*Directions for this task*: Beginning at the top of the material, repeat each line exactly, and stop once the line with "gen 48, count-neutral" has been written.

*Data under study*:
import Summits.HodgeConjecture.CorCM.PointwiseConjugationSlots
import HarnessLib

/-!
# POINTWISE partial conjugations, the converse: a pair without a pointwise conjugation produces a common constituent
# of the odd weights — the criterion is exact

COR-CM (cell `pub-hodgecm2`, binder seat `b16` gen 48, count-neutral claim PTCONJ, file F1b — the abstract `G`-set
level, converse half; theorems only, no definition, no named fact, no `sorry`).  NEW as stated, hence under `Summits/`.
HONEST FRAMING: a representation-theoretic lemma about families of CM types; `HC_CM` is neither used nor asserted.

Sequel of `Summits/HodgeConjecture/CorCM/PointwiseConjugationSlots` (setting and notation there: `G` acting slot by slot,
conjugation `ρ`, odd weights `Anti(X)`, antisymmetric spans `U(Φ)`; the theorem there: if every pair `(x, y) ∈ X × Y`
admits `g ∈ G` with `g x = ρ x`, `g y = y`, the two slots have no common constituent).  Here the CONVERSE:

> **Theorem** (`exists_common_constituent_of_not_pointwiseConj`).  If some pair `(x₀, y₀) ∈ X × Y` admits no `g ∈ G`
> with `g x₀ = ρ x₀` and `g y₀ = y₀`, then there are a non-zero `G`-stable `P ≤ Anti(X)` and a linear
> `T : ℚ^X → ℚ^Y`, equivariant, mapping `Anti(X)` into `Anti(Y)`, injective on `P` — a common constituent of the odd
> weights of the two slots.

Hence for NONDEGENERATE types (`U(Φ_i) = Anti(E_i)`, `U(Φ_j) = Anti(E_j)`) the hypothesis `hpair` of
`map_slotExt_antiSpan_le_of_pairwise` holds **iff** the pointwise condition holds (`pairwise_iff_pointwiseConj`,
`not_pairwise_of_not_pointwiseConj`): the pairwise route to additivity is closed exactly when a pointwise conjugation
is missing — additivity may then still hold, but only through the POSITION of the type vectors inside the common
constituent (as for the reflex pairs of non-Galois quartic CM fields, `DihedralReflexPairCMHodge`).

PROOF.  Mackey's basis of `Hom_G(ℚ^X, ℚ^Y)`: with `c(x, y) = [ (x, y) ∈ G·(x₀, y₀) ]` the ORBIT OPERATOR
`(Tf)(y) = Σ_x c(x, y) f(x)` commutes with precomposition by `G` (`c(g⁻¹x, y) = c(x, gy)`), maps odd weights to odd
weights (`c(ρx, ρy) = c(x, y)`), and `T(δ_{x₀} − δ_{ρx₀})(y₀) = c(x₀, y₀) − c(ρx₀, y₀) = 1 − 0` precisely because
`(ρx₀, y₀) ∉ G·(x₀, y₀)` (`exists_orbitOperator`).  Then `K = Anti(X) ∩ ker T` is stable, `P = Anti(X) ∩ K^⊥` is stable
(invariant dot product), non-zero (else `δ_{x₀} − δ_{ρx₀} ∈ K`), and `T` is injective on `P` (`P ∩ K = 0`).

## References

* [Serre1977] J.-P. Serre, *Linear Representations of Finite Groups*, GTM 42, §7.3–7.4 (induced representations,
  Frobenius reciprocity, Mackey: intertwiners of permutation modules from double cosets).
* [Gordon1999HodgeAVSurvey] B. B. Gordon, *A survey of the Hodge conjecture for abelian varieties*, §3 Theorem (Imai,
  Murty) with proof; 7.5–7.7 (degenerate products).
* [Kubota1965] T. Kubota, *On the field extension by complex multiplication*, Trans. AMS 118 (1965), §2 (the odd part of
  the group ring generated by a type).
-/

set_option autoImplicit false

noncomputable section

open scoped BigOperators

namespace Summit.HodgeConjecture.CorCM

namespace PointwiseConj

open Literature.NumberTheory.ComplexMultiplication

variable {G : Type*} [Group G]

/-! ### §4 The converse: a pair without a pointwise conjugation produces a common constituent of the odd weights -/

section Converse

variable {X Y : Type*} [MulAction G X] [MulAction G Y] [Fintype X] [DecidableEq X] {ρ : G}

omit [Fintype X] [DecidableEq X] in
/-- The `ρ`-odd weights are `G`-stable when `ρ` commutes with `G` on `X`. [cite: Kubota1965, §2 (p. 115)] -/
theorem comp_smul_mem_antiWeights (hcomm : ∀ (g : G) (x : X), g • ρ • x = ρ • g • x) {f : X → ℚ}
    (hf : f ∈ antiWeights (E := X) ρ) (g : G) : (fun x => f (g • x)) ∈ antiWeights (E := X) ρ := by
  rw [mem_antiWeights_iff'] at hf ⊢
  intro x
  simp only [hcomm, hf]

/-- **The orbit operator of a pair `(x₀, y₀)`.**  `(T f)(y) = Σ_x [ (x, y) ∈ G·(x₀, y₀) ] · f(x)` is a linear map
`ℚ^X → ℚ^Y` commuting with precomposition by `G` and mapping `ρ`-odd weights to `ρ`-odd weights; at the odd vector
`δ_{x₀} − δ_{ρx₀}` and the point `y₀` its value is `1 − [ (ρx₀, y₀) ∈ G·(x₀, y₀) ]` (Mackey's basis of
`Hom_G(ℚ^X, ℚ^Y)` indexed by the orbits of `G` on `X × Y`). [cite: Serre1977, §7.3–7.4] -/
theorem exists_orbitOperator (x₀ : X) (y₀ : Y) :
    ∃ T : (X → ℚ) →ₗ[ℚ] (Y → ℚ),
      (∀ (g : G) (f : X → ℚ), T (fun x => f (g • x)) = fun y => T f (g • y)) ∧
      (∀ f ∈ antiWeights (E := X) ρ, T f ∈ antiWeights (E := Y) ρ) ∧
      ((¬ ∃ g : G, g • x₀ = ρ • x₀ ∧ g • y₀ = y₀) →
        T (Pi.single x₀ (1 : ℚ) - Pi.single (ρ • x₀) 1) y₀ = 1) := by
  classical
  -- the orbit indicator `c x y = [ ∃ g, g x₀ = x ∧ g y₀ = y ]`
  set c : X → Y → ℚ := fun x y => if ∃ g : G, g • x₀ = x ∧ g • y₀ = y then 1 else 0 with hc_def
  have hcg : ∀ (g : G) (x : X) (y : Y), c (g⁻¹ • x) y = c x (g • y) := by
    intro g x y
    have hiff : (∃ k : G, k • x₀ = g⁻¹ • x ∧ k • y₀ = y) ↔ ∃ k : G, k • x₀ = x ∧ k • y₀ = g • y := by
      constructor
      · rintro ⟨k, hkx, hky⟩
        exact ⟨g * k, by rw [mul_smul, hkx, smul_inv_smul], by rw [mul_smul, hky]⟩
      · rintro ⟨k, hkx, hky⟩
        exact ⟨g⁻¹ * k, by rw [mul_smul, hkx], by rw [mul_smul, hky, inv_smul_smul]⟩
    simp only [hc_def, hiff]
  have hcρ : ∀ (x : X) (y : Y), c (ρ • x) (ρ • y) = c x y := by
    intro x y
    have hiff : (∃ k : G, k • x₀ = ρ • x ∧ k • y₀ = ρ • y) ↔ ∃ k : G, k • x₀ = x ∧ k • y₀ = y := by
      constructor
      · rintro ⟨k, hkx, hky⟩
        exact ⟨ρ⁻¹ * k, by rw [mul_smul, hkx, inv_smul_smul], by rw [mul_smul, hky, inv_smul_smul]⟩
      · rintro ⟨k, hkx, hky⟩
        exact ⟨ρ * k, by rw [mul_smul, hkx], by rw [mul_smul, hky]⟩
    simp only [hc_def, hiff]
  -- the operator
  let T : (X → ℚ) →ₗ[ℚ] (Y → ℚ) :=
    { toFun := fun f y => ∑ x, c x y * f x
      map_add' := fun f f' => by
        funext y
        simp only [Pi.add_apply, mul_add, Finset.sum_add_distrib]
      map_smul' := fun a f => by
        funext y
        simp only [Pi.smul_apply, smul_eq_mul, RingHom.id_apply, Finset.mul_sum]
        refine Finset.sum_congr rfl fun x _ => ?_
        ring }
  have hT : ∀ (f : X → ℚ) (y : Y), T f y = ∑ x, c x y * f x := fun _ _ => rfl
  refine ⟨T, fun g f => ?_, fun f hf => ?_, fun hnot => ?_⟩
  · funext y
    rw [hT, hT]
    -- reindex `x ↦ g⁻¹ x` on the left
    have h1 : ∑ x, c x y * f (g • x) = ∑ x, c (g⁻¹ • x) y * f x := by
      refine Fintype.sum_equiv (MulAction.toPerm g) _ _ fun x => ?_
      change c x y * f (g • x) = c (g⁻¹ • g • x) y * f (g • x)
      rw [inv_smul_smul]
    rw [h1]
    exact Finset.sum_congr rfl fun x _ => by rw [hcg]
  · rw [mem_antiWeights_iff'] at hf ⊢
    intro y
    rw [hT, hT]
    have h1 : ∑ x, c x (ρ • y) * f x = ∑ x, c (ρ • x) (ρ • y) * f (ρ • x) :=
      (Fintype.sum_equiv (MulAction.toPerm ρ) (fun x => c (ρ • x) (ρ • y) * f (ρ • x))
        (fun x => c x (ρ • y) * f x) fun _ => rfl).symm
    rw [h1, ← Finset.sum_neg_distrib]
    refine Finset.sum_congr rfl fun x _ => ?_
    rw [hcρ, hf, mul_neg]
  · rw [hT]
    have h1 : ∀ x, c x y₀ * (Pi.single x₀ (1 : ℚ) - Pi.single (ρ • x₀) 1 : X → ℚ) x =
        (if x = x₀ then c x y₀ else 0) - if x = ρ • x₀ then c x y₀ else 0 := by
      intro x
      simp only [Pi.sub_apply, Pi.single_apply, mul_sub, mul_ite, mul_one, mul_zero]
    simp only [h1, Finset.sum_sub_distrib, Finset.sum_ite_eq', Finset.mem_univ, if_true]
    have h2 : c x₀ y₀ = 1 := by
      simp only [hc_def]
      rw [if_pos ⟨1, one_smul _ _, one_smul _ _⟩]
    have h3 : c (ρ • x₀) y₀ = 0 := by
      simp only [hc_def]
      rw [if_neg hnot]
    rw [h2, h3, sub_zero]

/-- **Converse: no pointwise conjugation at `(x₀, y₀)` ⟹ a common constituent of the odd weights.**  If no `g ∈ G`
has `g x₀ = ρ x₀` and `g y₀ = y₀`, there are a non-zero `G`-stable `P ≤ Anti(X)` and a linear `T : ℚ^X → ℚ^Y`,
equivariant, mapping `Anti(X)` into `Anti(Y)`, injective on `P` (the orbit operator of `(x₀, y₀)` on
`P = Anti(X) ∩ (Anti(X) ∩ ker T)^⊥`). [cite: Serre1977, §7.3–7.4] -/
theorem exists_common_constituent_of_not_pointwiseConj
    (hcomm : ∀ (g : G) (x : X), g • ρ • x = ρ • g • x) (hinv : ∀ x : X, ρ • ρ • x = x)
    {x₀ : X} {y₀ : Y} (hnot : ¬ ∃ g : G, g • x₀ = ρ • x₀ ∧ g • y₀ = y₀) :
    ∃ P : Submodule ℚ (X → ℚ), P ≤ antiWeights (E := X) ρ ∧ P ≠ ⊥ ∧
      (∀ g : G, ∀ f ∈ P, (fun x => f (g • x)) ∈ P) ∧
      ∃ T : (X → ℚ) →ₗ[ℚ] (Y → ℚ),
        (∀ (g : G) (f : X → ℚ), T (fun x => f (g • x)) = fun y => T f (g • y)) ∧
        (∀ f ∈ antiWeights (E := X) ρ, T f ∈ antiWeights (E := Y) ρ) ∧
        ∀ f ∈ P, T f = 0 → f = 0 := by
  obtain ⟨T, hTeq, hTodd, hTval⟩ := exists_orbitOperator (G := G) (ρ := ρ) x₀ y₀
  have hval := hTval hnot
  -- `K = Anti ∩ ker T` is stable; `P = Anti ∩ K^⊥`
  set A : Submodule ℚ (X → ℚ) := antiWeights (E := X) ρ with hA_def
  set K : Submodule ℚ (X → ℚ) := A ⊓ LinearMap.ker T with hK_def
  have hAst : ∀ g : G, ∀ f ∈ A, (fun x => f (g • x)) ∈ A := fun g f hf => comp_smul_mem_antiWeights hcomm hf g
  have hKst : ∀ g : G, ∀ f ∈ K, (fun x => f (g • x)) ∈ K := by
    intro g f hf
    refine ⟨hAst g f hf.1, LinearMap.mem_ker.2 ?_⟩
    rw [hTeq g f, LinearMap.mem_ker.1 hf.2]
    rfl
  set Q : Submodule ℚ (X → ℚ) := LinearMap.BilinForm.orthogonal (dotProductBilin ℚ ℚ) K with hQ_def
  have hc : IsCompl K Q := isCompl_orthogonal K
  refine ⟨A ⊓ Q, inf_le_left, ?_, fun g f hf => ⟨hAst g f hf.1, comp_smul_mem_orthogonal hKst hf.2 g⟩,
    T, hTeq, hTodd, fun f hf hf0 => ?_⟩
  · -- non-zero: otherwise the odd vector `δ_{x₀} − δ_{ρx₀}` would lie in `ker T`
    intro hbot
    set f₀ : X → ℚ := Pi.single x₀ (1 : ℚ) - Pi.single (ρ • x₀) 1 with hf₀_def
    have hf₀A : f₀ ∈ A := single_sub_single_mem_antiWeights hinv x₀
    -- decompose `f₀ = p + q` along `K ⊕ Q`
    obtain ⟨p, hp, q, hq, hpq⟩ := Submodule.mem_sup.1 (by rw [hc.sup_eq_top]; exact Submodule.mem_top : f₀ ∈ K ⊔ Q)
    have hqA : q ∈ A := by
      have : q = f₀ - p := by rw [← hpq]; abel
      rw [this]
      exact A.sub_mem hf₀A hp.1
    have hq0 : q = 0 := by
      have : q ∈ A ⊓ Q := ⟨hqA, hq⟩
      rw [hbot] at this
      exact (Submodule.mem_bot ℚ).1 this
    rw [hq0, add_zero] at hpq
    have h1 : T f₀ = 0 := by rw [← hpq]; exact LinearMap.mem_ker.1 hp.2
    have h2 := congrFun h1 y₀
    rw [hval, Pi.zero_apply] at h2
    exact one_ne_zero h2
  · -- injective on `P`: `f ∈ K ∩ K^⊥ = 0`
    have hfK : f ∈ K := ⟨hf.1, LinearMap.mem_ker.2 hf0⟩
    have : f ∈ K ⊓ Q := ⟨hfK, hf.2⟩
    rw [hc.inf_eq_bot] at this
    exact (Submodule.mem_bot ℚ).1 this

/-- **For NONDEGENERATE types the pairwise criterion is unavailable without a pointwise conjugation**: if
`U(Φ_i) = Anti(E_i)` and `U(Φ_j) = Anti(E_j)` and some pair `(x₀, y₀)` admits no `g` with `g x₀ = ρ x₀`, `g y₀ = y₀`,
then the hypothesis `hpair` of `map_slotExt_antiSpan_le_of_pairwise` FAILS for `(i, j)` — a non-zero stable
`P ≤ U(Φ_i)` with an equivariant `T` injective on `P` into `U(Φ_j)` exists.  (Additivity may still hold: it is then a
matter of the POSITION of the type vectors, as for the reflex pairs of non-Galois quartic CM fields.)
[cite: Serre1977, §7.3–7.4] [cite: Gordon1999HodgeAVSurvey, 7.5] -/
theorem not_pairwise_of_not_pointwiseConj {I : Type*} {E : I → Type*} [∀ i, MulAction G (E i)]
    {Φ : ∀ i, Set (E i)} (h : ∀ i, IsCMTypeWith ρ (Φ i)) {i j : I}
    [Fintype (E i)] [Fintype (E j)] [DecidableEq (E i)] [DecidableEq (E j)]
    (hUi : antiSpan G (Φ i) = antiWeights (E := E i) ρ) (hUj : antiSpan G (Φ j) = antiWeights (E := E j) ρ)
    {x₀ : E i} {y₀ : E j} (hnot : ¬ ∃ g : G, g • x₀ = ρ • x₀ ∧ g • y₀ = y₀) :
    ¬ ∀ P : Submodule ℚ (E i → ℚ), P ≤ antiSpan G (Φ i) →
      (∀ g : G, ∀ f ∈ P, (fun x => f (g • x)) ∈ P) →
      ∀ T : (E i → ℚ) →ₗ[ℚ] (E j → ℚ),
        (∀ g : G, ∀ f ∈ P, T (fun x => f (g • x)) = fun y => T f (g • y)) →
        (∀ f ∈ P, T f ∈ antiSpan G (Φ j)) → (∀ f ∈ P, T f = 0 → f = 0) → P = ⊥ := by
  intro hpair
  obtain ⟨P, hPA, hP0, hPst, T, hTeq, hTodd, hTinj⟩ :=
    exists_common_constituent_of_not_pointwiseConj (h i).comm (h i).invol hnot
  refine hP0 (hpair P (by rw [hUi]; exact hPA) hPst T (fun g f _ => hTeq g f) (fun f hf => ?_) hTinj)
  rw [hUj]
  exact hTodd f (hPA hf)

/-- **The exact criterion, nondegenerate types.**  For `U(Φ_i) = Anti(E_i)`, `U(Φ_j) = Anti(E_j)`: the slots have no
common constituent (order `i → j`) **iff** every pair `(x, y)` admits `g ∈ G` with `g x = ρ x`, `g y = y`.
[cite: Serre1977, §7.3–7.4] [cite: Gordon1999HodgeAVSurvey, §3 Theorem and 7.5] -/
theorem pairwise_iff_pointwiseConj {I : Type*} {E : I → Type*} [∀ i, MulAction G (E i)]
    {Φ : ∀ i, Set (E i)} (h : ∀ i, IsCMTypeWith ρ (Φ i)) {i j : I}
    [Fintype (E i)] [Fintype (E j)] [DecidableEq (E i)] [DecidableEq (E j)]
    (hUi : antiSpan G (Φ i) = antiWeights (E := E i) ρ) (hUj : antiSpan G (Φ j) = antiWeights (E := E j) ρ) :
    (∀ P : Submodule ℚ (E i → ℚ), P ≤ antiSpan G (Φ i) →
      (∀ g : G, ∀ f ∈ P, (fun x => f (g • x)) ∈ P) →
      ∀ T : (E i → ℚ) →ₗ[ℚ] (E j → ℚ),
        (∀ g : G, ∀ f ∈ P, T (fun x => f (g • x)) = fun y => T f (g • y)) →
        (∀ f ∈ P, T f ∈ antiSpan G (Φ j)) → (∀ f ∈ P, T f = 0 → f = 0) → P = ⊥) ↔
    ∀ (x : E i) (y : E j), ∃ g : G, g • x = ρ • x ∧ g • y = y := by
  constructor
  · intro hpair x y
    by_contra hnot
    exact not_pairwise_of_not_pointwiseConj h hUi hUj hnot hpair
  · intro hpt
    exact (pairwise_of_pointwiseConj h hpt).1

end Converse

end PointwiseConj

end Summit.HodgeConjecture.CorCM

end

*Solution for this problem*:
import Summits.HodgeConjecture.CorCM.PointwiseConjugationSlots
import HarnessLib

/-!
# POINTWISE partial conjugations, the converse: a pair without a pointwise conjugation produces a common constituent
# of the odd weights — the criterion is exact

COR-CM (cell `pub-hodgecm2`, binder seat `b16` gen 48, count-neutral claim PTCONJ, file F1b — the abstract `G`-set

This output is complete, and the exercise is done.